A situação é bastante complicada para os cofres públicos. A Prefeitura que hoje já não cumpre nem 10% de repasse da cota patronal está sendo chamada a arcar com valores maiores, com o novo regime. Este deve ser um dos motivos que mais preocupa o Executivo. Ou seja, a Prefeitura não cumpre, hoje, o repasse mensal de perto de R$ 450 mil e ainda paga os atuais aposentados, em cerca de R$ 700 mil/mês.
O anteprojeto coloca duas alternativas principais. Primeira: O Executivo pagaria 28% da folha mensal para arcar com a inclusão dos atuais aposentados ao Fundo de Previdência, os pensionistas e outros 112 servidores que estão por aposentar atualmente. Além disso, a Prefeitura iria repassar 3% da folha, por 34 anos, para amortizar a dívida atual, estimada em R$ 27 milhões.

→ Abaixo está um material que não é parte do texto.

import Mathlib
import Summits.Ventures.PercRepro2.Defs
import Summits.Ventures.PercRepro2.Graph
import Summits.Ventures.PercRepro2.Events
import Summits.Ventures.PercRepro2.Exploration
import Summits.Ventures.PercRepro2.YBridge
import Summits.Ventures.PercRepro2.YDelta
import Summits.Ventures.PercRepro2.ZDelta
import Summits.Ventures.PercRepro2.ZMeanEvents

/-!
# The a₃-exploration mean-field form of the crux (ZΔ) (blind cell PercRepro2, mine-1 g7;
CONJECTURES row 2′MF, MINE-1.md §22, proofs/MINE1-MEANFIELD.md)

Explore the open cluster `A = C(a₃)`; the graph left after closing every edge touching `A` is the
residual graph `H_A = G ∖ A` (`connDelEvent ends A u w` = `{u ↔ w in G ∖ A}`).  Three kinds of
clusters matter on `Q = {a₁ ↮ a₂}`:

* PD-type `A ∌ a₁, a₂`: then `PD = Q ∩ {a₃ ∉ C₁ ∪ C₂}` holds iff `a₁ ↮ a₂` in `H_A`, and the
  root clusters of `G` are those of `H_A`; the a₃-free shares are
  `m_x = P_{H_A}(Q, o ∈ C_x) / P_{H_A}(Q)`, `π_x = P_{H_A}(Q, b ∈ C_x) / P_{H_A}(Q)`;
* T-type `A ∋ a₂, ∌ a₁`: then `T = {a₁ ∉ C₂, a₃ ∈ C₂}` holds, `C₂ = A`, and `C₁` is the cluster
  of `a₁` in `H_A`: `r_A = 1_{b ∈ A} − 1_{b ∉ A} P_{H_A}(b ↔ a₁)`, `m_A = 1_{o ∉ A} P_{H_A}(o ↔ a₁)`;
* T′-type `A ∋ a₁, ∌ a₂`: the mirror with `a₂` as the free root.

**`Xhat`** `:= Σ_A P(C(a₃) = A) · [PD-type: (m_L π_H + m_H π_L); T-type: m_A r_A; T′-type: m′_A r′_A]`
is the value of `X = (T_{l→h} − Δ_l) + (T_{h→l} − Δ_h)` in the model in which, conditionally on
`C(a₃)`, the root-sides of `o` and of `b` are independent with their true conditional marginals.
The cross-cluster BHK inequality in every PD-type residual and Harris in every T/T′-type residual
give `X ≤ Xhat` (the theorem of MINE1-MEANFIELD.md §1), hence

* **`ZMean`** `:= P(PD) · Xhat ≤ [P(PD, o ∈ C₁) + P(PD, o ∈ C₂)] · W` (the crux with `X` replaced
  by `Xhat`) implies `ZDelta` — the reduction `ZDelta_of_ZMean` is the Lean target; `ZMean` itself
  is the conjecture 2′MF (census 0 / 16,168 at n = 5, 0 / 173,940 at n = 6, exact).
-/

namespace Summit.Ventures.PercRepro2

section ZMeanDefs

variable {V : Type*} {E : Type*} [Fintype E] [DecidableEq E] [Fintype V] [DecidableEq V]
  {R : Type*} [Field R] [LinearOrder R] [IsStrictOrderedRing R]

/-- `P_{G∖W}(Q, v ∈ C_x)` — the residual mass of `{a₁ ↮ a₂, v ↔ x}`, `0` for a vertex `v` of `W`
(a vertex of the removed cluster lies in no root cluster). -/
noncomputable def delShareMass (p : E → R) (ends : E → Sym2 V) (W : Finset V) (a₁ a₂ x v : V) :
    R :=
  if v ∈ W then 0 else prob p (delQ ends W a₁ a₂ ∩ connDelEvent ends W x v)

/-- `P_{G∖W}(x ↔ v)`, `0` for a vertex `v` of `W`. -/
noncomputable def delConnProb (p : E → R) (ends : E → Sym2 V) (W : Finset V) (x v : V) : R :=
  if v ∈ W then 0 else prob p (connDelEvent ends W x v)

/-- The PD-type term `(m_L π_H + m_H π_L)·P_{H_W}(Q)`, written with the residual masses:
`[P(Q,o∈C₁)P(Q,b∈C₂) + P(Q,o∈C₂)P(Q,b∈C₁)] / P(Q)` in `G ∖ W` (`0` if `P_{G∖W}(Q) = 0`). -/
noncomputable def termPD (p : E → R) (ends : E → Sym2 V) (W : Finset V) (o a₁ a₂ b : V) : R :=
  (delShareMass p ends W a₁ a₂ a₁ o * delShareMass p ends W a₁ a₂ a₂ b +
      delShareMass p ends W a₁ a₂ a₂ o * delShareMass p ends W a₁ a₂ a₁ b) /
    prob p (delQ ends W a₁ a₂)

/-- The T-type term `m_W · r_W` with free root `x`: `1_{o ∉ W} P_{G∖W}(o ↔ x) ·
(1_{b ∈ W} − 1_{b ∉ W} P_{G∖W}(b ↔ x))`. -/
noncomputable def termT (p : E → R) (ends : E → Sym2 V) (W : Finset V) (o x b : V) : R :=
  delConnProb p ends W x o * (if b ∈ W then 1 else -delConnProb p ends W x b)

/-- **`X̂`**: the a₃-exploration mean-field value of `X`. -/
noncomputable def Xhat (p : E → R) (ends : E → Sym2 V) (o a₁ a₂ a₃ b : V) : R :=
  ∑ W : Finset V, prob p (clusterEvent ends a₃ (↑W : Set V)) *
    (if a₁ ∈ W then (if a₂ ∈ W then 0 else termT p ends W o a₂ b)
      else (if a₂ ∈ W then termT p ends W o a₁ b else termPD p ends W o a₁ a₂ b))

/-- **2′MF (`ZMean`)**: the crux `(ZΔ)` with `X` replaced by its mean-field value `X̂`:
`P(PD) · X̂ ≤ [P(PD, o ∈ C₁) + P(PD, o ∈ C₂)] · W`, `W = M₂ + Δ_T`. -/
def ZMean (p : E → R) (ends : E → Sym2 V) (o a₁ a₂ a₃ b : V) : Prop :=
  prob p (PDEvent ends a₁ a₂ a₃) * Xhat p ends o a₁ a₂ a₃ b ≤
    (prob p (PDEvent ends a₁ a₂ a₃ ∩ connEvent ends a₁ o) +
        prob p (PDEvent ends a₁ a₂ a₃ ∩ connEvent ends a₂ o)) *
      (massM2 p ends a₁ a₂ a₃ b + deltaT p ends a₁ a₂ a₃ b)

/-- The exact value of `X` as it appears in `ZDelta`. -/
noncomputable def Xexact (p : E → R) (ends : E → Sym2 V) (o a₁ a₂ a₃ b : V) : R :=
  (prob p (PDEvent ends a₁ a₂ a₃ ∩ connEvent ends a₁ o ∩ connEvent ends a₂ b) -
      deltaL p ends o a₁ a₂ a₃ b) +
    (prob p (PDEvent ends a₁ a₂ a₃ ∩ connEvent ends a₂ o ∩ connEvent ends a₁ b) -
      deltaH p ends o a₁ a₂ a₃ b)

omit [Fintype V] [DecidableEq V] [IsStrictOrderedRing R] in
/-- `ZDelta` unfolded through `Xexact`. -/
lemma ZDelta_iff_Xexact (p : E → R) (ends : E → Sym2 V) (o a₁ a₂ a₃ b : V) :
    ZDelta p ends o a₁ a₂ a₃ b ↔
      Xexact p ends o a₁ a₂ a₃ b * prob p (PDEvent ends a₁ a₂ a₃) ≤
        (prob p (PDEvent ends a₁ a₂ a₃ ∩ connEvent ends a₁ o) +
            prob p (PDEvent ends a₁ a₂ a₃ ∩ connEvent ends a₂ o)) *
          (massM2 p ends a₁ a₂ a₃ b + deltaT p ends a₁ a₂ a₃ b) := Iff.rfl

/-- **The reduction, modulo the mean-field bound**: if `X ≤ X̂` then `ZMean → ZDelta`
(`P(PD) ≥ 0`). The bound `X ≤ X̂` is the theorem of MINE1-MEANFIELD.md §1. -/
theorem ZDelta_of_ZMean_of_le (p : E → R) (hp : IsProbVec p) (ends : E → Sym2 V)
    (o a₁ a₂ a₃ b : V) (hX : Xexact p ends o a₁ a₂ a₃ b ≤ Xhat p ends o a₁ a₂ a₃ b)
    (h : ZMean p ends o a₁ a₂ a₃ b) : ZDelta p ends o a₁ a₂ a₃ b := by
  rw [ZDelta_iff_Xexact]
  unfold ZMean at h
  have hD : 0 ≤ prob p (PDEvent ends a₁ a₂ a₃) := prob_nonneg hp _
  calc Xexact p ends o a₁ a₂ a₃ b * prob p (PDEvent ends a₁ a₂ a₃)
      ≤ Xhat p ends o a₁ a₂ a₃ b * prob p (PDEvent ends a₁ a₂ a₃) :=
        mul_le_mul_of_nonneg_right hX hD
    _ = prob p (PDEvent ends a₁ a₂ a₃) * Xhat p ends o a₁ a₂ a₃ b := mul_comm _ _
    _ ≤ _ := h

end ZMeanDefs

end Summit.Ventures.PercRepro2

A segunda alternativa pressupõe que a Prefeitura permanece com o custo dos atuais aposentados e os novos passariam a receber do Fundo de Previdência a ser criado. Ainda assim, os cálculos colocam que a Prefeitura ainda teria que contribuir com 15% da folha e o servidor com 7,5%. Os pensionistas contribuiriam com 3% e a Prefeitura ainda continuaria a recolher 3% para a amortização da dívida. Todos esses valores, expressos no anteprojeto da Previdência, não estão contemplados no próximo Orçamento, acentuando a indefinição sobre o setor.

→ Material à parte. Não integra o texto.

/-!
# The two HALVES of the library rung «A1.L» over `ℚ`, each from ONE printed theorem:
# `archApproximationBound_rat` ⇐ Matveev 2000 (Cor. 2.3 over `ℚ`) alone, and
# `padicApproximationBound_rat` ⇐ Yu 2007 (over `ℚ`) alone

Topic `NumberTheory/DiophantineGeometry`; namespace `Literature.NumberTheory.DiophantineGeometry.Dioph`.
Proof-only companion (no definitions, no named facts) of `ApproximationBoundRat.lean` (the sub-rungs
«A1.L(∞)» = `archApproximationBound_rat` and «A1.L(p)» = `padicApproximationBound_rat` of the
general-`α` library rung `approximationBound_rat`, cell abc-stewartyu / director-abc ruling N7) and of
`MultiplicativeGroupApproximation{Reduction,Thm328}Proofs.lean`,
`MultiplicativeGroupApproximationOfMatveevYu.lean` (Evertse–Győry Thm. 4.2.1 over `ℚ` from Matveev AND
Yu: `evertseGyory_thm_4_2_1_rat_holds_of`).

The printed derivation Thm. 3.2.8 ⇒ Thm. 4.2.1 (Evertse–Győry 2015, §4.4.2, pp. 80–81: height-minimal
system, small exponents from Prop. 4.4.1, Case A = Thm. 3.2.8, Case B = Liouville) and the passage to
Pasten's Thm. 2.1 shape (`pasten2024_thm_2_1`) both run PLACE BY PLACE; the tree's versions were stated
for the conjunction of all places. This file re-runs them for each half separately —
`eg421_rat_arch_of_thm328_arch`, `eg421_rat_padic_of_thm328_padic` (verbatim the two branches of
`evertseGyory_thm_4_2_1_rat_of_thm_3_2_8`), `pastenArch_of_eg421_arch`, `pastenPadic_of_eg421_padic`
(the two branches of `pasten2024_thm_2_1`) — and concludes:

* `archApproximationBound_rat_of_matveev : matveev2000_linearFormsLog_rat → archApproximationBound_rat`
  («A1.L(∞)» hangs off Matveev's Cor. 2.3 over `ℚ` ALONE, through `thm328_rat_infinite_of_matveev`);
* `padicApproximationBound_rat_of_yu2007 : yu2007_padicLogForm_rat → padicApproximationBound_rat`
  («A1.L(p)» hangs off Yu's theorem over `ℚ` ALONE, through `thm328_rat_finite_of_yu`).

So the trust roots of the two sub-rungs are separated: a kernel proof of Yu's theorem over `ℚ` (or of the
stronger general-`α` `p`-adic engine the cell abc-stewartyu plans as WP-L.P) closes «A1.L(p)» without any
archimedean input, and conversely. Net debt 0. WHAT THIS IS NOT: no linear-forms estimate is proved here;
nothing about the cruxes `Y07Odd`/`Y07Two` (primes-only texts do not give the general-`α` halves).

## References

* [EvertseGyory2015] J.-H. Evertse, K. Győry, *Unit Equations in Diophantine Number Theory*, CUP 2015 —
  Thm 3.2.4 (p. 61), Thm 3.2.7 (p. 62), Thm 3.2.8 (p. 62) and proof (p. 63), Thm 4.2.1 (p. 68), §4.4.2
  (pp. 80–81).
* [Pasten2024] H. Pasten, *The largest prime factor of n² + 1 and improvements on subexponential ABC*,
  Invent. Math. 236 (2024) — Theorem 2.1 (i), (ii) (d = 1).
* [Matveev2000] E. M. Matveev, Izv. Math. 64 (2000) 1217–1269 — Cor. 2.3.
* [Yu2007] K. Yu, Forum Math. 19 (2007) 187–280 — Main Theorem, second consequence.
-/

open Height Real Finset Module

noncomputable section

namespace Literature.NumberTheory.DiophantineGeometry.Dioph

/-! ### Evertse–Győry Thm. 4.2.1 over `ℚ`, archimedean clause, from the archimedean clause of Thm. 3.2.8 -/

/-- **Theorem 4.2.1 over `ℚ`, ARCHIMEDEAN CLAUSE, from the archimedean clause of Theorem 3.2.8 over
`ℚ`** (verbatim the `v = ∞` branch of `evertseGyory_thm_4_2_1_rat_of_thm_3_2_8`: small exponents by
Prop. 4.4.1 `exists_small_exponents`; Case A = `h328A` + `eg421_caseA_bound`; Case B = Liouville
`liouville_infinite` + `eg421_caseB_bound`). [cite: EvertseGyory2015, Thm 4.2.1 (p. 68), proof pp. 80–81, v infinite] -/
theorem eg421_rat_arch_of_thm328_arch
    (h328A : ∀ (ι : Type) [Fintype ι], 0 < Fintype.card ι →
      ∀ α : ι → ℚ, (∀ i, α i ≠ 0 ∧ α i ≠ 1 ∧ α i ≠ -1) →
      ∀ β : ℚ, β ≠ 0 → ∀ s : ℤ, (s = 1 ∨ s = -1) → ∀ b : ι → ℤ,
        (∏ i, α i ^ b i) * β ^ s - 1 ≠ 0 →
      ∀ B : ℝ, (∀ i, (|b i| : ℝ) ≤ B) →
        2 * Real.exp 1 * 9 ^ (Fintype.card ι + 1) * (∏ i, logHeight₁ (α i)) *
            max (logHeight₁ β) 1 ≤ B →
        -(egC6 (Fintype.card ι + 1) * (2 / Real.log 2) * (∏ i, logHeight₁ (α i)) *
              max (logHeight₁ β) 1 * logStar (B * 2 / max (logHeight₁ β) 1)) <
            Real.log |(((∏ i, α i ^ b i) * β ^ s - 1 : ℚ) : ℝ)|) :
    ∀ (ι : Type) [Fintype ι], 0 < Fintype.card ι →
    ∀ ξ : ι → ℚ, (∀ i, ξ i ≠ 0 ∧ ξ i ≠ 1 ∧ ξ i ≠ -1) →
    ∀ α : ℚ, α ≠ 0 → ∀ ζ : ℚ, (ζ = 1 ∨ ζ = -1) → ∀ b : ι → ℤ,
      α * (ζ * ∏ i, ξ i ^ b i) ≠ 1 →
      -(egC8 (Fintype.card ι) * (2 / Real.log 2) * (∏ i, logHeight₁ (ξ i)) *
            max (logHeight₁ α) 1 *
            logStar (2 * logHeight₁ (ζ * ∏ i, ξ i ^ b i) / max (logHeight₁ α) 1)) <
          Real.log |((1 - α * (ζ * ∏ i, ξ i ^ b i) : ℚ) : ℝ)| := by
  intro ι _ hι ξ hξ α hα ζ hζ b hne
  obtain ⟨ξ', ζ', b', hξ', hζ', hxeq, hΘle, hb'⟩ := exists_small_exponents hι ξ hξ ζ hζ b
  set m := Fintype.card ι with hm
  have hm1 : 1 ≤ m := hι
  set x : ℚ := ζ * ∏ i, ξ i ^ b i with hx
  set Θ := ∏ i, logHeight₁ (ξ i) with hΘ
  set Θ' := ∏ i, logHeight₁ (ξ' i) with hΘ'
  set H := max (logHeight₁ α) 1 with hH
  have hH1 : 1 ≤ H := le_max_right _ _
  have hH0 : 0 < H := by linarith
  have hlog2 : 0 < Real.log 2 := Real.log_pos one_lt_two
  have hΘ'pos : 0 < Θ' := by
    apply Finset.prod_pos; intro i _
    exact lt_of_lt_of_le hlog2 (log_two_le_logHeight₁ (hξ' i).1 (hξ' i).2.1 (hξ' i).2.2)
  have hΘlow : Real.log 2 ^ m ≤ Θ := by
    have : ∏ _i : ι, Real.log 2 = Real.log 2 ^ m := by rw [Finset.prod_const, Finset.card_univ]
    rw [← this]
    exact Finset.prod_le_prod (fun i _ => hlog2.le) fun i _ =>
      log_two_le_logHeight₁ (hξ i).1 (hξ i).2.1 (hξ i).2.2
  have hhx : 0 ≤ logHeight₁ x := zero_le_logHeight₁ _
  -- c₁₇' and B
  set c : ℝ := (m : ℝ) ^ (2 * m) / Real.log 2 with hc
  set B : ℝ := c * logHeight₁ x with hB
  have hBb : ∀ i, (|b' i| : ℝ) ≤ B := by
    intro i
    calc (|b' i| : ℝ) ≤ (m : ℝ) ^ (2 * m) * logHeight₁ x / Real.log 2 := hb' i
      _ = B := by rw [hB, hc]; ring
  -- N(v)/log N(v) ≥ e
  have hk2 : Real.exp 1 ≤ 2 / Real.log 2 := exp_one_le_div_log one_lt_two
  have hkp : ∀ p : ℕ, p.Prime → Real.exp 1 ≤ p / Real.log p := fun p hp =>
    exp_one_le_div_log (by exact_mod_cast hp.one_lt)
  have he0 : 0 < Real.exp 1 := Real.exp_pos 1
  by_cases hcase : 2 * Real.exp 1 * 9 ^ (m + 1) * Θ' * H ≤ B
  · -- Case A: Theorem 3.2.8 with α := ξ', β := ζ' α, s := 1, b := b', B
    have hζ'0 : ζ' ≠ 0 := by rcases hζ' with rfl | rfl <;> norm_num
    have hβ : ζ' * α ≠ 0 := mul_ne_zero hζ'0 hα
    have hΛeq : (∏ i, ξ' i ^ b' i) * (ζ' * α) ^ (1 : ℤ) - 1 = -(1 - α * x) := by
      rw [zpow_one, hxeq]; ring
    have hΛ : (∏ i, ξ' i ^ b' i) * (ζ' * α) ^ (1 : ℤ) - 1 ≠ 0 := by
      rw [hΛeq, neg_ne_zero, sub_ne_zero]; exact Ne.symm hne
    have hHβ : max (logHeight₁ (ζ' * α)) 1 = H := by
      rcases hζ' with rfl | rfl
      · rw [one_mul]
      · rw [neg_one_mul, logHeight₁_neg]
    have hB' : 2 * Real.exp 1 * 9 ^ (Fintype.card ι + 1) * (∏ i, logHeight₁ (ξ' i)) *
        max (logHeight₁ (ζ' * α)) 1 ≤ B := by rw [hHβ]; exact hcase
    have hA := h328A ι hι ξ' hξ' (ζ' * α) hβ 1 (Or.inl rfl) b' hΛ B hBb hB'
    rw [hHβ, hΛeq] at hA
    have habs : |((-(1 - α * x) : ℚ) : ℝ)| = |((1 - α * x : ℚ) : ℝ)| := by
      push_cast; rw [abs_neg]
    rw [habs] at hA
    have hkey := eg421_caseA_bound m (k := 2 / Real.log 2) (Nv := 2) hΘle hΘ'pos.le hH1 hhx
      zero_le_two (by positivity)
    have heq : (m : ℝ) ^ (2 * m) / Real.log 2 * logHeight₁ x * 2 / H = B * 2 / H := by
      rw [hB, hc]
    rw [heq] at hkey
    linarith
  · -- Case B: Liouville
    push Not at hcase
    have hy : α * x ≠ 1 := hne
    have hhy : logHeight₁ (α * x) ≤ H + logHeight₁ x :=
      le_trans (logHeight₁_mul_le α x) (by linarith [le_max_left (logHeight₁ α) 1])
    -- h(x) < 2e 9^{m+1} Θ' H / c ≤ 2e 9^{m+1} Θ H
    have hcpos : 0 < c := by
      rw [hc]
      have : (0 : ℝ) < m := by exact_mod_cast hm1
      positivity
    have hcinv : 1 / c ≤ 1 := by
      rw [hc, one_div_div]
      have hl2' : Real.log 2 ≤ 1 := by
        have := Real.log_two_lt_d9; linarith
      have hmm : (1 : ℝ) ≤ (m : ℝ) ^ (2 * m) := one_le_pow₀ (by exact_mod_cast hm1)
      calc Real.log 2 / (m : ℝ) ^ (2 * m) ≤ Real.log 2 / 1 :=
            div_le_div_of_nonneg_left hlog2.le one_pos hmm
        _ ≤ 1 := by rw [div_one]; exact hl2'
    have hxlt : logHeight₁ x < 2 * Real.exp 1 * 9 ^ (m + 1) * Θ * H := by
      have h1 : logHeight₁ x = B * (1 / c) := by
        rw [hB]; field_simp
      have h2 : B * (1 / c) < (2 * Real.exp 1 * 9 ^ (m + 1) * Θ' * H) * (1 / c) :=
        mul_lt_mul_of_pos_right hcase (by positivity)
      have h3 : (2 * Real.exp 1 * 9 ^ (m + 1) * Θ' * H) * (1 / c) ≤
          (2 * Real.exp 1 * 9 ^ (m + 1) * Θ' * H) * 1 :=
        mul_le_mul_of_nonneg_left hcinv (by positivity)
      have h4 : 2 * Real.exp 1 * 9 ^ (m + 1) * Θ' * H ≤ 2 * Real.exp 1 * 9 ^ (m + 1) * Θ * H := by
        apply mul_le_mul_of_nonneg_right _ hH0.le
        exact mul_le_mul_of_nonneg_left hΘle (by positivity)
      linarith
    have ht : Real.log 2 + logHeight₁ (α * x) <
        Real.log 2 + H + 2 * Real.exp 1 * 9 ^ (m + 1) * Θ * H := by linarith
    have h1 := liouville_infinite hy
    have h2 := eg421_caseB_bound m hm1 (k := 2 / Real.log 2)
      (L := logStar (2 * logHeight₁ x / H)) hΘlow hH1 hk2 (one_le_logStar _) ht
    linarith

Vale reforçar que esses cálculos não incluem o custo do atendimento à saúde, através da Unimed. Além de arcar com valores muito acima do estipulado atualmente, a Prefeitura terá discutir com o servidor o financiamento do plano de saúde. O custo médio atual
é de cerca de R$ 500 mil, segundo o superintendente do Seprem, Danilo Campana. Será praticamente impossível para o Município assumir o custo do plano de saúde sem o financiamento do valor pelo servidor.
Pelos cálculos previstos em relação à Previdência, o Município, que hoje não paga nem R$ 440 mil (10% da cota patronal), está sendo convocado a arcar com R$ 660 mil de repasse para o Fundo de Previdência
(15% da nova cota patronal), R$ 132 mil (3% de amortização da dívida), sem contar cerca de R$ 700 mil do valor pago atualmente ao aposentado. Assim, a Prefeitura está sendo chamada a arcar com R$ 1,5 milhão por mês para colocar em dia a Previdência Municipal e acabar com o histórico calote.